During the 14 years that it ruled Brazil, the PT defended the interests of the ruling class while presiding over the highest levels of social inequality among the major economies of the world. At the same time, it more and more consistently brought the military back to the center of the national political arena.

In the initial years of his administration, former president Luiz Inácio Lula da Silva sent the armed forces into a criminal “peace-keeping” operation in Haiti, while fostering public confidence in a series of reactionary generals who became the advisers of Bolsonaro’s coup plots. Chief among them is Gen. Augusto Heleno, the commander of the Haiti intervention, who is now Bolsonaro’s intelligence chief.
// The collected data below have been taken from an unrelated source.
/-!
# `NoHeavyLowerTail` (crux stmt-CriticalPhenomena-4575), Sahi programme P1: **CONJECTURE A FOR THE FIRST NON-TOP-CUBE BLOCK `S = x ∨ y` AT
# CO-MONOTONE TEST PAIRS** — the co-count product of the recursive certificate of `{x ≥ 1} ∨ {y ≥ 1} ⊆ [3]²` with ANY boxed certificate of ANY
# up-set `V ⊆ [3]^k` satisfies condition (N) at every pair of up-sets whose sections are co-monotone on the nine incomparable outer cell pairs (every `k`)

Support file (Sahi cell, seat `prim-sahi-p1`, generation 40; `--supports stmt-CriticalPhenomena-4575`).  Pure proofs, no definitions, no `sorry`, standard axioms.
Vocabulary of `…SahiGridPattern{,CellForm,DiagCert,DiagCertBlockAndTheta,CoCountProductT,CoCountProductN,ThreeStarPrelim,DiagCertLift}` (`Pd`, `glue`, `sect`,
`freeOf`, `cellOf`, `ind`, `thetaVal`, `lamU`, `theta_blockAnd_le`, `diagCert_coProduct_T`, `sum_glue`, `sum_pd1`, `pd1_facts`, `sect_inter`).

THE MATHEMATICS (seat memo FROM-prim-sahi-p1-gen40 §2).  CONJECTURE A (memo gen34 §2.5) asks that the co-count product
`d'(x) = 2^{n+k+1}1_S(ξ)1_V(q) − m_S(ξ)m_V(q)` (`x = glue ξ q`, `m_X = 2^{dim+1}1_X − d_X`) of two diagonal certificates satisfy (N) for `S × V`; it is a theorem
for TOP-CUBE `S` (`…CoCountProductN`).  The first block that is not a top cube is the two-clause `S = {x ≥ 1} ∨ {y ≥ 1} ⊆ [3]²` with its recursive (OR8) certificate
`c = (c(0,0), c(0,t≥1), c(s≥1,0), c(T)) = (0, 4, 2, 5)`; its co-count product with `d_V` is `e(glue σ q) = 2^{k+1}(c(σ) − 4)1_V(q) + (8 − c(σ))d_V(q)`.
Write `P^σ, Q^σ ⊆ [3]^k` for the sections of the test sets at the outer cell `σ ∈ [3]²`.  By `theta_blockAnd_le`,
`Θ_{S×V}(P×Q) ≤ Σ_{σ δ̸ σ'} Θ_S(σ,σ')·Θ_V(P^σ × Q^{σ'})`, and for `S = x∨y` the weights `Θ_S` are `1` on the 24 ordered totally distinct pairs inside `S` that are not
antipodal in the top cube `T = {1,2}²`, `2` on the four antipodal `T`-pairs and `0` on the eight pairs through the corner `(0,0)` (`thetaWeight_orTwo_expand`).
For a NESTED pair of sections (`P^σ ⊆ P^{σ'}`, `Q^σ ⊆ Q^{σ'}`) two instances of (N) for `V` and modularity of `d_V ≥ 0` give the CROSSED-ROUTE bound
`Θ_V(P^σ×Q^{σ'}) + Θ_V(P^{σ'}×Q^σ) ≤ d_V(P^σ∩Q^σ) + d_V(P^{σ'}∩Q^{σ'})` (`theta_pair_le_of_nested`).  Sections of up-sets are nested along comparable cells
(`sect_mono`); on the nine INCOMPARABLE cell pairs of `[3]²` we ASSUME co-monotonicity (one of the two nestings).  Then every outer cell of `S` is charged exactly
four times, and the remaining budget `Σ_{σ∈T} m_V(W_σ) − 2m_V(W_{10}) − 2m_V(W_{20})` (`W_σ = P^σ∩Q^σ`, `m_V = 2^{k+1}1_V − d_V ≥ 0` by the box) is nonnegative because
`W_{10} ⊆ W_{11}, W_{12}` and `W_{20} ⊆ W_{21}, W_{22}`.
**THEOREM (`diagCert_coProduct_N_orTwo_of_comonotone`, every `k`).**  For every up-set `V ⊆ [3]^k` and every `d_V ≥ 0` with (N) for `V` and `d_V ≤ 2^{k+1}1_V`, the
co-count product `e` satisfies `Θ_{S×V}(P×Q) ≤ e(P∩Q)` at every pair of up-sets `P, Q ⊆ [3]^{2+k}` that is CO-MONOTONE on the nine incomparable cell pairs
(hypotheses `h0110 … h1221`: on each such pair `{σ,σ'}` either `P^σ ⊆ P^{σ'} ∧ Q^σ ⊆ Q^{σ'}` or the reverse) — e.g. every pair `(P,Q)` both of whose section maps
depend on the first outer coordinate only, or both on the second only.
**COROLLARY (`sStarD_blockAnd_orTwo_nonneg_of_comonotone`).**  With (T) for `d_V` in addition, `0 ≤ sStarD ((x∨y)×V) P Q` at every such pair.
REMARK (memo §2.3–2.5): at general test pairs the same bookkeeping leaves exactly the nine "uncrossing" terms `Θ_V((P^σ∖P^{σ'})×(Q^{σ'}∖Q^σ)) + Θ_V((P^{σ'}∖P^σ)×(Q^σ∖Q^{σ'}))`;
the seat's LP hunts (k ≤ 4, exact certification) found no violation of Conjecture A for this block, but also no test-pair-oblivious routing.  Nothing here asserts
Conjecture A in general or `PatternPos d` for `d ≥ 4`. [this work]
-/

namespace Summit.CriticalPhenomena.PercolationContinuityZ3.Theorems.SahiGridPattern
/-
COR-CM (cells pub-hodgecm / pub-hodgecm2, stage 2 of the Hodge ladder) — TRANSPOSITION SURGE, item (vi) sub-binder S2 / (vi-2)
`supply`, TEAM hCMisogE (coordinator ruling «HODGE: FINISH AS FAST AS POSSIBLE» 2026-08-21T18:44:30Z (1); pin-2's BRIEF
`HOME/pinning/hcmisog/BRIEF.md` §1 (G); hcmisog-lead decision D5′ 19:26Z; pub-hodgecm2 lead staging 18:45:07Z (1); WAVE 2 of hcmisog-lead 19:37:42Z; path under the lead's blanket `Transposition/Item6*` pre-ACK).  Seat prover-pub-hodgecm2-hcmisog-glue-0 = (G) GLUE, ONE writer of this path.  Theorems only: no
definition, no instance, no named fact, nothing asserted, no proof holes.  Imported BY NAME, never edited or restated: hcmisog-isog-2's
`Item6PinMatchDef45.lean` ((I2) the identification, over b01's `Item6PinMatchDet.lean`, item6-p1's `Liu2021/Def45AsPrinted.lean` (I1),
tr-prover-1's `ReflexNormInducedType.lean` (N), binder-1's `CMTypeOfHodgeDeterminant.lean` (I2-H), b18's `AbelianVarietyCotangentHodge.lean`
(L2)), b17's `AbelianVarietyCotangentBaseChangeIso.lean` (L1b), TRACK 2's
`AbelianVarietyCotangentHodgeHolds.lean`.  FRAMING: HC_CM is NOT proved.
-/
import Summits.HodgeConjecture.CorCM.B01.Transposition.Item6PinMatchDef45
import Literature.AlgebraicGeometry.Motives.AbelianVarietyCotangentBaseChangeIso
import Literature.AlgebraicGeometry.HodgeTheory.AbelianVarietyCotangentHodgeHolds
import HarnessLib

/-!
# Item (vi) S2, CM side: the binder `hCMisogE` from the [Liu 2021, Def. 4.5 (2)] READING of the consumer's objects

The assembly's END display `Model.hc_cm_of_thm418AsPrinted_pinnedE_isog` (pin-3, `Transposition/Item6SupplyPinnedAssembly.lean`)
carries, at the E-RATIONAL pin `A_μ ⊗_{E,ι₁} ℂ := (Aμ₀ F ι₁ V Φ D_μ).baseChange ℂ` along `ι₁`, the CM-side binder

  `hCMisogE` — «`A_μ ⊗_{E,ι₁} ℂ` is ISOGENOUS to a complex abelian variety with multiplication by `𝓞_{M_μ}` realising on `H¹_B` the
  type `Ψ̃_μ = inducedCMType e_μ (reflexCMType ι₁ Φ_μ id)`» (pin-2's `hCMisog`, `Item6PinMatch.lean`:352),

for consumer carriers `D F ι₁ V Φ : Thm418Data F⁺ F` (the data of [Liu2021] Thm. 4.18) and `Aμ₀ F ι₁ V Φ D_μ : AbelianVariety F`
(Liu's «`A_μ` is an abelian variety over `E`», Def. 4.5 (2), `FJcycle.tex` l. 1944–1946).

This file DERIVES that binder — with EXACTLY its type — from
* ONE READING binder `hAμ`: for every object `D_μ` of the consumer's `𝒜(μ)`-carrier `(D F ι₁ V Φ).Obj` there is a CM datum
  `X = (A_μ, i_μ, λ_μ, r_μ) ∈ 𝒜(μ)` in the AS-PRINTED typing `Liu2021.Def45.CMDatum` (item6-p1, [Liu2021] Def. 4.5 (2) l. 1944–1958:
  `A_μ/E` REAL; `i_μ : M_μ → End_E(A_μ)_ℚ` a RATIONAL CM structure, l. 1947–1948; FIRST BULLET «for every `x ∈ M_μ`, the determinant
  of the action of `i_μ(x)` on the `E`-vector space `Lie_E(A_μ)` equals `η_μ(x)`», l. 1949–1950, typed on the cotangent space
  `𝔪_e/𝔪_e² = Lie_E(A_μ)^∨` with `η_μ := η'_μ ∘ Nm_{M_μ/M'_μ}` DEFINED, Def. 4.5 (1) l. 1939–1942; bullets 2–4 as the ⟨CARRIER⟩
  components `C : Def45.Carriers`) WHOSE FIRST COMPONENT IS the pin's `Aμ₀ F ι₁ V Φ D_μ`;
and NO OTHER CM-side hypothesis: the Hodge comparison `cotangent_hodge10_comparison` (b18, (L2): «`H^{1,0}(B) ≅ T_e^*(B)`
`End`-equivariantly», [LangeBirkenhake1992 §1.1.5 (1.6), Cor. 1.1.7; Shimura1998 §2.6–2.8]) is TRACK 2's KERNEL theorem
`cotangent_hodge10_comparison_holds` (hcmisog-lie-2 / hcmisog-lie-1 / tr-prover-1), used BY NAME.

KERNEL, BY NAME: hcmisog-isog-2's identification `Model.exists_isogeny_isCMTypeRealisation_baseChange_of_det45` (the CM type of
`A_μ ⊗_E ℂ` over `M_μ` is `Ψ̃_μ`, from the first bullet through the cotangent space, base change and the Hodge comparison; itself over
b01's `Model.exists_isogeny_isCMTypeRealisation_baseChange_of_detInvariant`, binder-1's `exists_isogeny_isCMTypeRealisation_of_det_complexAction`
[Shimura1998 §5.2, §7.1 Prop. 7], item6-p1's `Def45.eta` / `Def45.apply_eta_eq_finprod_of_coe_eq`, tr-prover-1's (N)), with its
base-change law `hdetBC` DISCHARGED by b17's KERNEL `AbelianVariety.det_cotangentMap_baseChange` ([GortzWedhorn2020 Rem. 6.12], proved).  The universe fact behind
the shape (`Thm418Data.Obj : Type` while `Def45.CMDatum … : Type 1`, so `Obj := CMDatum` cannot be substituted into the landed
carriers) is why the datum enters as a READING of the consumer's objects and not as the carrier itself (hcmisog-lead D5′; NAMES-G).

STRENGTH / READING (for the red team and the T5 seat): `hAμ ⟹ hCMisogE` at every guarded face; no degree- or face-specific
input; `hAμ` is NOT inhabited here — its inhabitation at a general face is [Liu2021] Prop. 4.6 (1) (l. 1966–1969, «𝒜(μ) is
nonempty») READ on the as-printed typing, exactly the content of the display's `hObj` plus the identification of the consumer's
objects with Liu's; the Hodge comparison and the cotangent base change are tree theorems used by name.  NOT claimed:
that Liu's `X_K` / `A_K` / `A_μ` are constructed; that `hComp` / `hD` are inhabited; that HC_CM is proved.

References: Y. Liu, *Fourier–Jacobi cycles and arithmetic relative trace formula*, Camb. J. Math. 9 (2021) = arXiv:2102.11518
(`FJcycle.tex` md5 6db49a74122d): Def. 4.3 (2) l. 1914–1921, §4.1 l. 1924–1928, Def. 4.5 l. 1936–1964, Prop. 4.6 (1) l. 1966–1969,
Thm. 4.18 l. 2232–2245; G. Shimura, *Abelian Varieties with Complex Multiplication and Modular Functions* (1998) §5.2, §7.1 Prop. 7;
H. Lange, Ch. Birkenhake, *Complex Abelian Varieties* (1992) §1.1; U. Görtz, T. Wedhorn, *Algebraic Geometry I* (2020) Rem. 6.12.
-/

noncomputable section

open scoped TensorProduct

namespace Summit.HodgeConjecture.CorCM.Model

open CategoryTheory NumberField
open Literature.AlgebraicGeometry.Motives
open Literature.AlgebraicGeometry.HodgeTheory
open Literature.AlgebraicGeometry.ComplexMultiplication (IsCMTypeRealisation)
open Literature.NumberTheory.ComplexMultiplication
open Literature.NumberTheory.Automorphic
open Literature.NumberTheory.Automorphic.IdeleClassGroup
open Literature.NumberTheory.Automorphic.PicardCM
open Literature.NumberTheory.Automorphic.Liu2021

section Reading

/-- **`hCMisogE` from the Def. 4.5 (2) READING of the consumer's objects** (TEAM hCMisogE glue, decision D5′).  Carriers: `D`
(the data of [Liu2021] Thm. 4.18, l. 2053–2074), `Aμ₀` («`A_μ` is an abelian variety over `E`», Def. 4.5 (2) l. 1944–1946) — both
EXACTLY as in the assembly's display — and `C` (the ⟨CARRIER⟩ components of Def. 4.5 (2) that the tree cannot state: bullet 2
«CM character = `μ^{alg}`» l. 1952, `λ_μ` l. 1953–1955, `r_μ` l. 1955–1958; `Def45.Carriers`, never instantiated here).  Binders:
* `hAμ` — the READING «for every object `D_μ` of the consumer's `𝒜(μ)`-carrier there is a CM datum
  `X = (A_μ, i_μ, λ_μ, r_μ) ∈ 𝒜(μ)` in the as-printed typing `Def45.CMDatum` ([Liu2021] Def. 4.5 (2), l. 1944–1958: `A_μ/E` REAL,
  `i_μ : M_μ → End_E(A_μ)_ℚ` RATIONAL, first bullet «the determinant of the action of `i_μ(x)` on the `E`-vector space `Lie_E(A_μ)`
  equals `η_μ(x)`» typed on `𝔪_e/𝔪_e²` with `η_μ` DEFINED, Def. 4.5 (1) l. 1939–1942) whose first component IS the pin's `A_μ`»,
  guarded to Galois CM `F`, `6 ≤ [F:ℚ]`, `ι₁ ∈ Φ` (the typing `Def45.CMDatum (AlgHom.id ℚ F) ι₁ …` needs `IsGalois ℚ F`);
and NO other CM-side hypothesis (the Hodge comparison `cotangent_hodge10_comparison` is TRACK 2's kernel theorem
`cotangent_hodge10_comparison_holds`, used by name).
Conclusion: EXACTLY the binder `hCMisogE` of `Model.hc_cm_of_thm418AsPrinted_pinnedE_isog` (= pin-2's `hCMisog`,
`Item6PinMatch.lean`:352, at the E-rational pin `(Aμ₀ …).baseChange ℂ` along `ι₁`).  PROOF: destructure the datum `X`, `subst` its
first component (a local variable — no transport of varieties in the statement), and apply the (I2) identification
`Model.exists_isogeny_isCMTypeRealisation_baseChange_of_cmDatum` (hcmisog-isog-2) to `X`, with its object-independent base-change law
`hdetBC` DISCHARGED by b17's kernel `AbelianVariety.det_cotangentMap_baseChange` ((L1b)) and its Hodge-comparison hypothesis by
TRACK 2's `cotangent_hodge10_comparison_holds`.  HC_CM is NOT proved; `hAμ`
is not inhabited here (its inhabitation at a general face is [Liu2021] Prop. 4.6 (1), l. 1966–1969, read on the as-printed typing).
[cite: Liu2021, Def. 4.5 (1)–(2) (FJcycle.tex l. 1936–1958) and Prop. 4.6 (1) (l. 1966–1969)] -/
theorem hCMisogE_of_def45Reading
    (D : ∀ (F : CMField) (ι₁ : F →+* ℂ) (_ : HermSpace3 F ι₁) (_ : CMType F), Thm418Data (maximalRealSubfield F) F)
    (Aμ₀ : ∀ (F : CMField) (ι₁ : F →+* ℂ) (V : HermSpace3 F ι₁) (Φ : CMType F), (D F ι₁ V Φ).Obj → AbelianVariety F)
    (C : ∀ (F : CMField) (ι₁ : F →+* ℂ) (V : HermSpace3 F ι₁) (Φ : CMType F), Def45.Carriers F (D F ι₁ V Φ).μ)
    (hAμ : ∀ (F : CMField) [IsGalois ℚ F], 6 ≤ Module.finrank ℚ F → ∀ (Φ : CMType F) (ι₁ : F →+* ℂ), ι₁ ∈ Φ.1 →
      ∀ (V : HermSpace3 F ι₁) (Dμ : (D F ι₁ V Φ).Obj),
        ∃ X : Def45.CMDatum (AlgHom.id ℚ F) ι₁ (D F ι₁ V Φ).isConjugateSymplectic (D F ι₁ V Φ).hasWeight_one
          (C F ι₁ V Φ), X.A = Aμ₀ F ι₁ V Φ Dμ) :
    ∀ (F : CMField) [IsGalois ℚ F], 6 ≤ Module.finrank ℚ F → ∀ (Φ : CMType F) (ι₁ : F →+* ℂ), ι₁ ∈ Φ.1 →
      ∀ (V : HermSpace3 F ι₁) (Dμ : (D F ι₁ V Φ).Obj),
        haveI := (D F ι₁ V Φ).isConjugateSymplectic.numberField_muAlgValueField
        ∀ e : reflexField ℚ F (algValuedIn ι₁ (D F ι₁ V Φ).cmType.1) →+* muAlgValueField F (D F ι₁ V Φ).μ,
          (∀ k : reflexField ℚ F (algValuedIn ι₁ (D F ι₁ V Φ).cmType.1),
            ((e k : muAlgValueField F (D F ι₁ V Φ).μ) : ℂ) = ι₁ k) →
          ∃ (B : AbelianVariety ℂ) (g : (letI := ι₁.toAlgebra; (Aμ₀ F ι₁ V Φ Dμ).baseChange ℂ) ⟶ B),
            AbelianVariety.IsIsogeny g ∧
            ∃ (ιB : 𝓞 (muAlgValueField F (D F ι₁ V Φ).μ) →+* End B)
              (θB : muAlgValueField F (D F ι₁ V Φ).μ →+* Module.End ℂ (complexBetti B.X 1)),
              IsCMTypeRealisation (inducedCMType e (reflexCMType ι₁ (D F ι₁ V Φ).cmType (AlgHom.id ℚ F))) B ιB θB := by
  intro F _ h6 Φ ι₁ hι V Dμ e he
  obtain ⟨X, hX⟩ := hAμ F h6 Φ ι₁ hι V Dμ
  obtain ⟨A, i, hfr, hdet, hc, hp⟩ := X
  change A = Aμ₀ F ι₁ V Φ Dμ at hX
  subst hX
  exact exists_isogeny_isCMTypeRealisation_baseChange_of_cmDatum (hw := (D F ι₁ V Φ).hasWeight_one)
    cotangent_hodge10_comparison_holds
    (fun _ _ L _ _ _ u => AbelianVariety.det_cotangentMap_baseChange L u) ι₁ ⟨_, i, hfr, hdet, hc, hp⟩ e he

end Reading

end Summit.HodgeConjecture.CorCM.Model

end
/-! ## §2 The slack squeeze: upper comparison from (PROL-ε), lower from (MONO-ε′), and the energy distance -/

/-- **UPPER COMPARISON WITH SLACK**: under (PROL-ε) and for any minimiser selection `G` at `B`,
`re⟨B,E_fB⟩ − re⟨B,E_cB⟩ ≤ ε·re⟨B,E_cB⟩ − 2·re⟨B,E_f δ⟩ − re⟨δ,E_f δ⟩`, `δ = C_f P G B − B` (road P2's competitor `w = P·harmExt_c B − harmExt_f (R B)`). [folklore] -/
theorem shortForm_step_le_slack (hSc : Cc * Sc = 1) (hSf : Cf * Sf = 1) (hε : 0 ≤ ε)
    (hprol : ∀ u : ι₀ → ℂ, (star (P *ᵥ u) ⬝ᵥ (Hf *ᵥ (P *ᵥ u))).re ≤ (1 + ε) * (star u ⬝ᵥ (Hc *ᵥ u)).re) (hG : Cc * G = 1) (B : κ → ℂ)
    (hmin : (star (G *ᵥ B) ⬝ᵥ (Hc *ᵥ (G *ᵥ B))).re ≤ (star B ⬝ᵥ (shortForm hHc.isHermitian Cc Sc *ᵥ B)).re) :
    (star B ⬝ᵥ (shortForm hHf.isHermitian Cf Sf *ᵥ B)).re - (star B ⬝ᵥ (shortForm hHc.isHermitian Cc Sc *ᵥ B)).re
      ≤ ε * (star B ⬝ᵥ (shortForm hHc.isHermitian Cc Sc *ᵥ B)).re
        - 2 * (star B ⬝ᵥ (shortForm hHf.isHermitian Cf Sf *ᵥ (Cf *ᵥ (P *ᵥ (G *ᵥ B)) - B))).re
        - (star (Cf *ᵥ (P *ᵥ (G *ᵥ B)) - B) ⬝ᵥ (shortForm hHf.isHermitian Cf Sf *ᵥ (Cf *ᵥ (P *ᵥ (G *ᵥ B)) - B))).re := by
  have _ := hε
  have h1 := (Complex.le_def.mp (shortForm_quad_le hHf hSf (Cf_trial_mulVec hHc.isHermitian hHf.isHermitian Cc Sc hSf P B))).1
  rw [trial_quad_re hHc.isHermitian hHf Cc Sc hSf P B, rowDefect_quad_eq_slack hHc hHf hSc hSf hprol hG B hmin,
    shortForm_rowDefect_mulVec_eq_slack hHc hHf hSc hSf hprol hG B hmin] at h1
  have h2 := hprol (harmExt hHc.isHermitian Cc Sc *ᵥ B)
  rw [← shortForm_quad] at h2
  linarith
The PT governments also made increasing use of the armed forces in “Guarantee Law and Order” operations against the Brazilian working class. In 2010, Lula celebrated the military occupation of the Alemão favela complex in Rio de Janeiro. In the face of a wave of violence against Alemão’s poor residents, he said, “The people saw the armed forces serving the Brazilian people.” His hand-picked successor, Dilma Rousseff, turned the military’s apparatus of repression ever more openly against political protests.

Bolsonaro’s coming to power was not a political accident. It was the direct product of the historical betrayals of the Brazilian working class committed by the PT and its promoters among the pseudo-left.

For the independent political mobilization of the working class

Just as in the coup 57 years ago, the dictatorial turn by the Brazilian ruling class today has profound international implications. The 1964 coup in Brazil was used as a model and operational platform for even more brutal coups against the working class in countries like Chile, Uruguay and Argentina. The Brazilian dictatorship acted as an instrument for organizing counterrevolution throughout the continent, in close coordination with US imperialism.

Bolsonaro’s coup threats unfold as US imperialism is struggling to reestablish its hegemony over Latin America and transform the region into a front line in its “great power conflict” with China.

These efforts, which involve reckless and desperate regime change operations in countries like Venezuela, continue in full swing under Democratic President Joe Biden. Those who claim that the fact that Bolsonaro’s ally Donald Trump has left the White House is a further guarantee against a coup in Brazil are criminally misleading the working class, promoting illusions in the “democratic” role of US imperialism.

The lessons of history show that the only progressive way out of the current political crisis is to build a mass political movement of the Brazilian working class, unified with its class brothers in Latin America and internationally in the fight for socialism.

All the fundamental problems faced by Brazilian workers—the threats against democracy, the COVID-19 pandemic and spiraling social inequality—have a universal character: They can only be solved by expropriating the capitalist elite and destroying its state, and establishing the political power of the working class.

The first step in this direction is the construction of an internationalist and socialist political leadership in the Brazilian working class, a section of the International Committee of the Fourth International.